Records excerpted from a collection:
================
import Literature.Probability.RandomPlanarGeometry.ProfileCollar
import HarnessLib

/-!
# Collar domains with a bundled profile (helper file 1 for `stub_collarDomains`)

Route `CardyComplexCone`, crux `SLESixFamiliesGiveCardy`, line `collar-touch-sandwich`, STUB E
(`CollarDomains`).  The comparison rectangles of STUB E are collar domains of a Jordan domain `D` cut
out in the tubular coordinates `T.tube` (`ConformalTube.lean`) along a continuous `1`-periodic profile
`p` with `1 - h ≤ p ≤ 1 + h`, `0 < h ≤ 1/2`.  This file bundles such a profile as `Profile`, names the
loop `profileLoop T p t = T.tube (p t) t` and the Jordan domain `profileDomain T P` it bounds
(`JordanDomain.ofLoop`), and specialises the general-profile collar API of
`Literature/Probability/RandomPlanarGeometry/ProfileCollar.lean` (stated there for any Jordan domain
whose frontier is the trace of the loop) to `profileDomain T P`: the ray through `∂D(t)` meets the loop
only at the profile value, the centre and the tube points below the profile are inside, tube points
above it are outside, `D` is inside when `p ≥ 1` (`carrier_subset_profileDomain`), and every point of
the CLOSED collar domain off `closure D` is a shallow exterior tube point `tube s t`, `1 < s ≤ p t`
(`exists_eq_tube_of_mem_closure`).

Source: B. Bollobás, O. Riordan, *Percolation* (2006), Ch. 7 p. 186 (the domains of Fig. 14).
-/

noncomputable section

open Set Metric Topology Filter Bornology
open Literature.Probability.RandomPlanarGeometry

namespace Summit.CriticalPhenomena.CardyFormulaZ2.Cruxes.SLESixFamiliesGiveCardy.CollarTouchSandwich

/-- **Admissible profile**: a continuous `1`-periodic function `p` with `1 - h ≤ p ≤ 1 + h` for a
width `0 < h ≤ 1/2` (bundled as data: the function, the width and the four properties). -/
structure Profile where
  /-- The profile function. -/
  p : ℝ → ℝ
  /-- The width. -/
  h : ℝ
  /-- The profile is continuous. -/
  continuous : Continuous p
  /-- The profile is `1`-periodic. -/
  periodic : Function.Periodic p 1
  /-- The width is positive. -/
  pos : 0 < h
  /-- The width is at most `1/2`. -/
  le_half : h ≤ 1 / 2
  /-- Lower bound `1 - h ≤ p`. -/
  lower : ∀ t, 1 - h ≤ p t
  /-- Upper bound `p ≤ 1 + h`. -/
  upper : ∀ t, p t ≤ 1 + h

namespace Profile

variable (P : Profile)

/-- The profile is positive. -/
theorem pos_apply (t : ℝ) : 0 < P.p t := by have := P.lower t; have := P.le_half; linarith

/-- The profile is below `2` (indeed `≤ 3/2`). -/
theorem lt_two (t : ℝ) : P.p t < 2 := by have := P.upper t; have := P.le_half; linarith

end Profile

variable {D : JordanDomain} (T : D.TubeData)

/-! ### The loop and the domain -/

/-- **The profile loop** `t ↦ tube (p t) t`. -/
def profileLoop (p : ℝ → ℝ) (t : ℝ) : ℂ := T.tube (p t) t

/-- The profile loop is the loop of `ProfileCollar.lean`. -/
theorem profileLoop_eq (p : ℝ → ℝ) : profileLoop T p = fun u => T.tube (p u) u := rfl

variable (P : Profile)

/-- The profile loop is continuous. -/
theorem continuous_profileLoop : Continuous (profileLoop T P.p) :=
  T.continuous_profileLoop P.continuous P.pos_apply P.lt_two

/-- The profile loop is `1`-periodic. -/
theorem periodic_profileLoop : Function.Periodic (profileLoop T P.p) 1 :=
  T.periodic_profileLoop P.periodic

/-- The profile loop is injective on a period. -/
theorem injOn_profileLoop : InjOn (profileLoop T P.p) (Ico 0 1) :=
  T.injOn_profileLoop P.pos_apply P.lt_two

/-- **The profile collar domain** bounded by the profile loop (`JordanDomain.ofLoop`). -/
def profileDomain : JordanDomain :=
  JordanDomain.ofLoop (continuous_profileLoop T P) (periodic_profileLoop T P) (injOn_profileLoop T P)

/-- The boundary of the profile collar domain is the profile loop. -/
@[simp] theorem profileDomain_boundary (t : ℝ) : (profileDomain T P).boundary t = T.tube (P.p t) t := rfl

/-- The frontier of the profile collar domain is the trace of the profile loop. -/
theorem frontier_profileDomain : frontier (profileDomain T P).carrier = range (profileLoop T P.p) :=
  (profileDomain T P).range_boundary.symm

/-- The frontier of the profile collar domain, in the form used by `ProfileCollar.lean`. -/
theorem frontier_profileDomain' : frontier (profileDomain T P).carrier = range fun u => T.tube (P.p u) u :=
  (profileDomain T P).range_boundary.symm

/-! ### The ray through `∂D(t)` meets the loop once -/

/-- **A tube point `tube s t` (`0 ≤ s < 2`) lies on the profile loop iff `s = P.p t`.** -/
theorem tube_mem_range_profileLoop_iff {s : ℝ} (hs0 : 0 ≤ s) (hs2 : s < 2) (t : ℝ) :
    T.tube s t ∈ range (profileLoop T P.p) ↔ s = P.p t :=
  T.tube_mem_range_profileLoop_iff P.periodic P.pos_apply P.lt_two hs0 hs2 t

/-- The boundary point `∂D(t)` lies on the profile loop iff `p t = 1`. -/
theorem boundary_mem_frontier_profileDomain_iff (t : ℝ) :
    D.boundary t ∈ frontier (profileDomain T P).carrier ↔ P.p t = 1 := by
  rw [frontier_profileDomain, ← T.tube_one t, tube_mem_range_profileLoop_iff T P zero_le_one one_lt_two, eq_comm]

/-! ### Inside and outside along the rays -/

/-- **Tube points above the profile are outside**: `tube s t ∉ collar` for `p t < s < 2`. -/
theorem tube_not_mem_profileDomain {s t : ℝ} (hs : P.p t < s) (hs2 : s < 2) :
    T.tube s t ∉ (profileDomain T P).carrier :=
  T.tube_not_mem_of_frontier_eq P.periodic P.pos_apply P.lt_two _ (frontier_profileDomain' T P) hs hs2

variable (hclose : ∀ t, dist (profileLoop T P.p t) (D.boundary t) < infDist T.z₀ (frontier D.carrier))
include hclose

/-- **The centre lies inside the profile collar domain** when the loop is closer to `∂D` than the
depth of the centre (dog-on-leash). -/
theorem z₀_mem_profileDomain : T.z₀ ∈ (profileDomain T P).carrier :=
  T.z₀_mem_of_frontier_eq P.continuous P.periodic P.pos_apply P.lt_two _ (frontier_profileDomain' T P) hclose

/-- **Tube points below the profile are inside**: `tube s t ∈ collar` for `0 ≤ s < p t`. -/
theorem tube_mem_profileDomain {s t : ℝ} (hs0 : 0 ≤ s) (hs : s < P.p t) :
    T.tube s t ∈ (profileDomain T P).carrier :=
  T.tube_mem_of_frontier_eq P.periodic P.pos_apply P.lt_two _ (frontier_profileDomain' T P)
    (z₀_mem_profileDomain T P hclose) hs0 hs

/-- **`D` lies inside the profile collar domain when the profile is at least `1`.** -/
theorem carrier_subset_profileDomain (hp1 : ∀ t, 1 ≤ P.p t) : D.carrier ⊆ (profileDomain T P).carrier := by
  intro z hz
  obtain ⟨u, hu, rfl⟩ := T.Ci.bijOn_ball.surjOn hz
  have hu1 : ‖u‖ < 1 := mem_ball_zero_iff.1 hu
  rcases eq_or_ne u 0 with rfl | hu0
  · rw [T.Ci_zero]; exact z₀_mem_profileDomain T P hclose
  have hn : 0 < ‖u‖ := norm_pos_iff.2 hu0
  set v : ℂ := ((‖u‖⁻¹ : ℝ) : ℂ) * u with hv
  have hv1 : ‖v‖ = 1 := by
    rw [hv, norm_mul, Complex.norm_real, Real.norm_eq_abs, abs_of_pos (inv_pos.2 hn), inv_mul_cancel₀ hn.ne']
  obtain ⟨t, ht⟩ : ∃ t, T.Ci.β t = v := by
    have hfr : T.Ci.Φ v ∈ frontier D.carrier := T.Ci.apply_mem_frontier hv1
    rw [← D.range_boundary] at hfr
    obtain ⟨t, ht⟩ := hfr
    refine ⟨t, ?_⟩
    have h1 : T.Ci.Φ (T.Ci.β t) = T.Ci.Φ v := by rw [T.Ci.apply_β]; exact ht
    exact T.Ci.injOn (mem_closedBall_zero_iff.2 (T.Ci.norm_β t).le) (mem_closedBall_zero_iff.2 hv1.le) h1
  have hu' : u = ((‖u‖ : ℝ) : ℂ) * T.Ci.β t := by
    rw [ht, hv, ← mul_assoc, ← Complex.ofReal_mul, mul_inv_cancel₀ hn.ne', Complex.ofReal_one, one_mul]
  have hzt : T.Ci.Φ u = T.tube ‖u‖ t := by rw [T.tube_of_le_one hu1.le, ← hu']
  rw [hzt]
  exact tube_mem_profileDomain T P hclose hn.le (hu1.trans_le (hp1 t))

omit hclose in
/-- **Points of the closed collar domain outside `closure D` are shallow exterior tube points**:
such a point is `tube s t` with `1 < s ≤ p t` and `t ∈ [0, 1)`; if the point is in the (open)
collar domain then moreover `s < p t`. -/
theorem exists_eq_tube_of_mem_closure {z : ℂ} (hz : z ∈ closure (profileDomain T P).carrier)
    (hzΩ : z ∉ closure D.carrier) : ∃ s t, 1 < s ∧ s ≤ P.p t ∧ t ∈ Ico (0 : ℝ) 1 ∧ z = T.tube s t ∧
      (z ∈ (profileDomain T P).carrier → s < P.p t) := by
  have hw : invMap T.z₀ z ∈ (D.inverted T.hz₀).carrier := D.invMap_mem_inverted T.hz₀ hzΩ
  obtain ⟨u, hu, hwu⟩ := T.Ce.bijOn_ball.surjOn hw
  have hu1 : ‖u‖ < 1 := mem_ball_zero_iff.1 hu
  have hu0 : u ≠ 0 := by
    rintro rfl
    rw [T.Ce_zero] at hwu
    exact (invMap_eq_zero_iff.1 hwu.symm ▸ hzΩ) (subset_closure T.hz₀)
  have hn : 0 < ‖u‖ := norm_pos_iff.2 hu0
  set v : ℂ := ((‖u‖⁻¹ : ℝ) : ℂ) * u with hv
  have hv1 : ‖v‖ = 1 := by
    rw [hv, norm_mul, Complex.norm_real, Real.norm_eq_abs, abs_of_pos (inv_pos.2 hn), inv_mul_cancel₀ hn.ne']
  obtain ⟨t₁, ht₁⟩ : ∃ t, T.Ce.β t = v := by
    have hfr : T.Ce.Φ v ∈ frontier (D.inverted T.hz₀).carrier := T.Ce.apply_mem_frontier hv1
    rw [← (D.inverted T.hz₀).range_boundary] at hfr
    obtain ⟨t, ht⟩ := hfr
    refine ⟨t, ?_⟩
    have h1 : T.Ce.Φ (T.Ce.β t) = T.Ce.Φ v := by rw [T.Ce.apply_β]; exact ht
    exact T.Ce.injOn (mem_closedBall_zero_iff.2 (T.Ce.norm_β t).le) (mem_closedBall_zero_iff.2 hv1.le) h1
  -- normalise the parameter into `[0, 1)`
  set t := Int.fract t₁ with ht_def
  have ht : T.Ce.β t = v := by rw [← ht₁, ht_def]; exact apply_fract_of_periodic T.Ce.periodic_β t₁
  have hu' : u = ((‖u‖ : ℝ) : ℂ) * T.Ce.β t := by
    rw [ht, hv, ← mul_assoc, ← Complex.ofReal_mul, mul_inv_cancel₀ hn.ne', Complex.ofReal_one, one_mul]
  have hzt : z = T.tube (2 - ‖u‖) t := by
    rw [T.tube_of_one_lt (by linarith), show (2 - (2 - ‖u‖) : ℝ) = ‖u‖ by ring, ← hu', hwu, invMapInv_invMap]
  have hnot : ¬ P.p t < 2 - ‖u‖ := fun hlt => by
    have hout := tube_not_mem_profileDomain T P hlt (by linarith)
    rw [← hzt] at hout
    rw [closure_eq_self_union_frontier] at hz
    rcases hz with hz | hz
    · exact hout hz
    · rw [frontier_profileDomain T P, hzt, tube_mem_range_profileLoop_iff T P (by linarith) (by linarith)] at hz
      linarith
  refine ⟨2 - ‖u‖, t, by linarith, not_lt.1 hnot, ⟨Int.fract_nonneg _, Int.fract_lt_one _⟩, hzt, fun hzin => ?_⟩
  rcases (not_lt.1 hnot).eq_or_lt with he | hlt
  · exfalso
    have hfr : z ∈ frontier (profileDomain T P).carrier := by
      rw [frontier_profileDomain T P, hzt, tube_mem_range_profileLoop_iff T P (by linarith) (by linarith)]
      exact he
    exact Set.disjoint_left.1 (profileDomain T P).disjoint_carrier_frontier hzin hfr
  · exact hlt

omit T P hclose in
/-- **Main statement of this file** (registered helper stub, arrow style): `D` lies inside the profile
collar domain when the profile is at least `1` and the loop is closer to `∂D` than the depth of the centre. -/
theorem profileDomain_carrier_subset : ∀ {D : JordanDomain} (T : D.TubeData) (P : Profile), (∀ t, dist (profileLoop T P.p t) (D.boundary t) < infDist T.z₀ (frontier D.carrier)) → (∀ t, 1 ≤ P.p t) → D.carrier ⊆ (profileDomain T P).carrier :=
  fun T P hclose hp1 => carrier_subset_profileDomain T P hclose hp1

end Summit.CriticalPhenomena.CardyFormulaZ2.Cruxes.SLESixFamiliesGiveCardy.CollarTouchSandwich

end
================
● **How to complete this task**: Copy all lines of the records that have the string "when" in them.

● **Finished exercise**:
above it are outside, `D` is inside when `p ≥ 1` (`carrier_subset_profileDomain`), and every point of
/-- **The centre lies inside the profile collar domain** when the loop is closer to `∂D` than the
/-- **`D` lies inside the profile collar domain when the profile is at least `1`.** -/
collar domain when the profile is at least `1` and the loop is closer to `∂D` than the depth of the centre. -/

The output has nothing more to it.